**PROBLEM REQUIREMENTS:**
Reproduce verbatim, line by line, everything from the line containing "have hw : w = fun _ => c := funext hconst" to the last line of the listing below; add nothing.

**DATASET EXCERPTS:**
import Summits.NavierStokesRegularity.NavierStokesRegularity.Theorems.ExtremiserTransienceNearExtremalTransienceExtremiserLiouvilleConstantSpeedKKTTailRate
import Summits.NavierStokesRegularity.NavierStokesRegularity.Theorems.ExtremiserTransienceNearExtremalTransienceExtremiserLiouvilleConstantSpeedDecayLiouvilleGeneral
import HarnessLib

/-!
# Crux `ExtremiserTransience.NearExtremalTransience` (stmt-NavierStokesRegularity-21883), line `extremiser_liouville`,
# stub K1b — TAIL DOSSIER (g4): K1b ⟸ «no residue object with a slow, KKT-constrained tail»

`--supports stmt-NavierStokesRegularity-21883` (helper).  Author: prover seat `ns-el-k1b` (g4).  The g4 contribution to the
dossier chain `…ConstantSpeedDossier` (g2) / `…ConstantSpeedMultiplierDossier` (g3): ONE theorem packaging what this generation
proved about the K1b residue.

`stub_noAnalyticExtremal_of_noTailObject`: K1b (VERBATIM) follows from the non-existence of a field `w` with far field `c` and
speed `M` such that:  `w` is real analytic, `C^∞`, divergence free, `‖Dw‖ ≤ B`, `D¹w, D²w ∈ L²`, `‖w‖ ≡ M = ‖c‖`, `w → c` at
infinity, `M√Z√W > 0`, `|S| = κ⋆M√Z√W` (g2's residue data), AND
  (T1) **slow tail**: for every `a > 1` and `C`, `‖w − c‖ ≤ C(1 + |x|)^{-a}` FAILS somewhere (`…ConstantSpeedDecayLiouvilleGeneral`);
  (T2) **KKT tail condition**: for every `c`-horizontal solenoidal profile `Φ ∈ C_c^∞(ℝ³ ∖ B_{r₀})`, `r₀ > 0`,
       `∫⟪curl w, curl Φ(·/R)⟫ → 0` as `R → ∞` (`…ConstantSpeedKKTTail`).
So the K1b target for the next seats is: show that (T1) ∧ (T2) (together with g3's multiplier dossier) is inconsistent — e.g. by a
tail expansion in which (T2) (and its rate form `…KKTTailRate`) kills every admissible leading profile.

WHAT THIS IS NOT: K1b is NOT proved; nothing here proves NS regularity. [folklore]
-/

noncomputable section

open Set Filter Topology MeasureTheory Metric Function
open scoped ENNReal NNReal Topology InnerProductSpace RealInnerProductSpace ContDiff
open Literature.Analysis.FluidPDE Literature.Analysis

namespace Summit.NavierStokesRegularity.NavierStokesRegularity.Theorems

-- the problem directory repeats the summit name (`NavierStokesRegularity/NavierStokesRegularity`)
set_option linter.dupNamespace false

namespace ExtremiserLiouville

/-- **TAIL DOSSIER (g4).**  K1b ⟸ no residue object satisfying (T1) slow tail and (T2) the KKT tail condition. [folklore] -/
theorem stub_noAnalyticExtremal_of_noTailObject
    (hres : ¬ ∃ (w : EuclideanSpace ℝ (Fin 3) → EuclideanSpace ℝ (Fin 3)) (c : EuclideanSpace ℝ (Fin 3)) (M : ℝ),
      AnalyticOnNhd ℝ w Set.univ ∧ ContDiff ℝ (⊤ : ℕ∞) w ∧ Literature.Analysis.FluidPDE.VectorCalculus.IsDivFree w ∧
      (∃ B : ℝ, ∀ x, ‖fderiv ℝ w x‖ ≤ B) ∧ (∫⁻ x, ‖iteratedFDeriv ℝ 1 w x‖ₑ ^ 2 < ⊤) ∧ (∫⁻ x, ‖iteratedFDeriv ℝ 2 w x‖ₑ ^ 2 < ⊤) ∧
      (∀ x, ‖w x‖ = M) ∧ ‖c‖ = M ∧ Filter.Tendsto (fun x => w x - c) (Filter.cocompact (EuclideanSpace ℝ (Fin 3))) (nhds 0) ∧
      0 < M * Real.sqrt (∫ x, ‖Literature.Analysis.FluidPDE.curl w x‖ ^ 2) * Real.sqrt (∫ x, Literature.Analysis.FluidPDE.frobeniusNormSq (fderiv ℝ (Literature.Analysis.FluidPDE.curl w) x)) ∧
      |∫ x, ⟪Literature.Analysis.FluidPDE.curl w x, fderiv ℝ w x (Literature.Analysis.FluidPDE.curl w x)⟫_ℝ| = (sInf {κ : ℝ | (∀ (v : EuclideanSpace ℝ (Fin 3) → EuclideanSpace ℝ (Fin 3)) (M B : ℝ), ContDiff ℝ (⊤ : ℕ∞) v → Literature.Analysis.FluidPDE.VectorCalculus.IsDivFree v → (∀ x, ‖v x‖ ≤ M) → (∀ x, ‖fderiv ℝ v x‖ ≤ B) → (∫⁻ x, ‖iteratedFDeriv ℝ 0 v x‖ₑ ^ 2 < ⊤) → (∫⁻ x, ‖iteratedFDeriv ℝ 1 v x‖ₑ ^ 2 < ⊤) → (∫⁻ x, ‖iteratedFDeriv ℝ 2 v x‖ₑ ^ 2 < ⊤) → |∫ x, ⟪Literature.Analysis.FluidPDE.curl v x, fderiv ℝ v x (Literature.Analysis.FluidPDE.curl v x)⟫_ℝ| ≤ κ * M * Real.sqrt (∫ x, ‖Literature.Analysis.FluidPDE.curl v x‖ ^ 2) * Real.sqrt (∫ x, Literature.Analysis.FluidPDE.frobeniusNormSq (fderiv ℝ (Literature.Analysis.FluidPDE.curl v) x)))}) * M * Real.sqrt (∫ x, ‖Literature.Analysis.FluidPDE.curl w x‖ ^ 2) * Real.sqrt (∫ x, Literature.Analysis.FluidPDE.frobeniusNormSq (fderiv ℝ (Literature.Analysis.FluidPDE.curl w) x)) ∧
      -- (T1) slow tail: not `O(|x|^{-a})` for any `a > 1`
      (∀ a C₀ : ℝ, 1 < a → ¬ ∀ x, ‖w x - c‖ ≤ C₀ * (1 + ‖x‖) ^ (-a)) ∧
      -- (T2) the KKT tail condition
      (∀ (Φ : EuclideanSpace ℝ (Fin 3) → EuclideanSpace ℝ (Fin 3)) (r₀ : ℝ), ContDiff ℝ (⊤ : ℕ∞) Φ → HasCompactSupport Φ →
        Literature.Analysis.FluidPDE.VectorCalculus.IsDivFree Φ → 0 < r₀ → (∀ y, ‖y‖ < r₀ → Φ y = 0) → (∀ y, ⟪c, Φ y⟫_ℝ = 0) →
        Filter.Tendsto (fun R : ℝ => ∫ x, ⟪Literature.Analysis.FluidPDE.curl w x,
          Literature.Analysis.FluidPDE.curl (fun y => Φ (R⁻¹ • y)) x⟫_ℝ) Filter.atTop (nhds 0))) :
    ¬ ∃ (w : EuclideanSpace ℝ (Fin 3) → EuclideanSpace ℝ (Fin 3)), AnalyticOnNhd ℝ w Set.univ ∧ (ContDiff ℝ (⊤ : ℕ∞) w ∧ Literature.Analysis.FluidPDE.VectorCalculus.IsDivFree w ∧ (∃ B : ℝ, ∀ x, ‖fderiv ℝ w x‖ ≤ B) ∧ (∫⁻ x, ‖iteratedFDeriv ℝ 1 w x‖ₑ ^ 2 < ⊤) ∧ (∫⁻ x, ‖iteratedFDeriv ℝ 2 w x‖ₑ ^ 2 < ⊤) ∧ ∃ M : ℝ, (∀ x, ‖w x‖ ≤ M) ∧ 0 < M * Real.sqrt (∫ x, ‖Literature.Analysis.FluidPDE.curl w x‖ ^ 2) * Real.sqrt (∫ x, Literature.Analysis.FluidPDE.frobeniusNormSq (fderiv ℝ (Literature.Analysis.FluidPDE.curl w) x)) ∧ (sInf {κ : ℝ | (∀ (v : EuclideanSpace ℝ (Fin 3) → EuclideanSpace ℝ (Fin 3)) (M B : ℝ), ContDiff ℝ (⊤ : ℕ∞) v → Literature.Analysis.FluidPDE.VectorCalculus.IsDivFree v → (∀ x, ‖v x‖ ≤ M) → (∀ x, ‖fderiv ℝ v x‖ ≤ B) → (∫⁻ x, ‖iteratedFDeriv ℝ 0 v x‖ₑ ^ 2 < ⊤) → (∫⁻ x, ‖iteratedFDeriv ℝ 1 v x‖ₑ ^ 2 < ⊤) → (∫⁻ x, ‖iteratedFDeriv ℝ 2 v x‖ₑ ^ 2 < ⊤) → |∫ x, ⟪Literature.Analysis.FluidPDE.curl v x, fderiv ℝ v x (Literature.Analysis.FluidPDE.curl v x)⟫_ℝ| ≤ κ * M * Real.sqrt (∫ x, ‖Literature.Analysis.FluidPDE.curl v x‖ ^ 2) * Real.sqrt (∫ x, Literature.Analysis.FluidPDE.frobeniusNormSq (fderiv ℝ (Literature.Analysis.FluidPDE.curl v) x)))}) * M * Real.sqrt (∫ x, ‖Literature.Analysis.FluidPDE.curl w x‖ ^ 2) * Real.sqrt (∫ x, Literature.Analysis.FluidPDE.frobeniusNormSq (fderiv ℝ (Literature.Analysis.FluidPDE.curl w) x)) ≤ |∫ x, ⟪Literature.Analysis.FluidPDE.curl w x, fderiv ℝ w x (Literature.Analysis.FluidPDE.curl w x)⟫_ℝ|) := by
  refine stub_noAnalyticExtremal_iff_noConstantSpeedExtremiser.2 ?_
  rintro ⟨w, han, hcd, hdiv, ⟨B, hB⟩, h1, h2, M, hM, hpos, hge⟩
  have hle := extendedSharp w M B hcd hdiv (fun x => (hM x).le) hB h1 h2
  have heq := le_antisymm hge hle
  obtain ⟨c, hcM, hfar, -⟩ :=
    exists_inner_farField_nonpos_of_constSpeed_extremal hcd hdiv hM hB h1 h2 hpos heq.symm
  have hMpos : 0 < M := by
    have hM0 : 0 ≤ M := (norm_nonneg _).trans (hM 0).le
    rcases hM0.lt_or_eq with h | h
    · exact h
    · rw [← h, zero_mul, zero_mul] at hpos; exact absurd hpos (lt_irrefl 0)
  have hc : c ≠ 0 := by
    intro h0; rw [h0, norm_zero] at hcM; linarith
  refine hres ⟨w, c, M, han, hcd, hdiv, ⟨B, hB⟩, h1, h2, hM, hcM, hfar, hpos, heq.symm, ?_, ?_⟩
  · -- (T1): a fast tail would make `w ≡ c` by the decay-gap Liouville, contradicting `Z > 0`
    intro a C₀ ha hdec
    have hC₀ : 0 ≤ C₀ := by
      have h := hdec 0
      have hp : (0 : ℝ) < (1 + ‖(0 : EuclideanSpace ℝ (Fin 3))‖) ^ (-a) := Real.rpow_pos_of_pos (by positivity) _
      nlinarith [norm_nonneg (w 0 - c)]
    have hw1 : ContDiff ℝ 1 w := contDiff_infty.1 hcd 1
    have hconst := eq_farField_of_constSpeed_of_decay hw1 hdiv hM hcM hc ha hC₀ hdec
    have hw : w = fun _ => c := funext hconst
    have hcurl : ∀ x, curl w x = 0 := fun x => by
      rw [hw, curl_eq_curlCLM, fderiv_const_apply, map_zero]
    have hZ : (∫ x, ‖curl w x‖ ^ 2) = 0 := by simp [hcurl]
    rw [hZ, Real.sqrt_zero, mul_zero, zero_mul] at hpos
    exact lt_irrefl _ hpos
  · -- (T2): the KKT tail condition
    intro Φ r₀ hΦ hΦc hΦdiv hr₀ hΦ0 hcΦ
    exact residue_tail_pairing_tendsto_zero hcd hdiv hMpos hM hB h1 h2 hpos heq.symm hfar hΦ hΦc hΦdiv hr₀ hΦ0 hcΦ

end ExtremiserLiouville

end Summit.NavierStokesRegularity.NavierStokesRegularity.Theorems

end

**SOLUTION TO THE EXERCISE:**
    have hw : w = fun _ => c := funext hconst
    have hcurl : ∀ x, curl w x = 0 := fun x => by
      rw [hw, curl_eq_curlCLM, fderiv_const_apply, map_zero]
    have hZ : (∫ x, ‖curl w x‖ ^ 2) = 0 := by simp [hcurl]
    rw [hZ, Real.sqrt_zero, mul_zero, zero_mul] at hpos
    exact lt_irrefl _ hpos
  · -- (T2): the KKT tail condition
    intro Φ r₀ hΦ hΦc hΦdiv hr₀ hΦ0 hcΦ
    exact residue_tail_pairing_tendsto_zero hcd hdiv hMpos hM hB h1 h2 hpos heq.symm hfar hΦ hΦc hΦdiv hr₀ hΦ0 hcΦ

end ExtremiserLiouville

end Summit.NavierStokesRegularity.NavierStokesRegularity.Theorems

end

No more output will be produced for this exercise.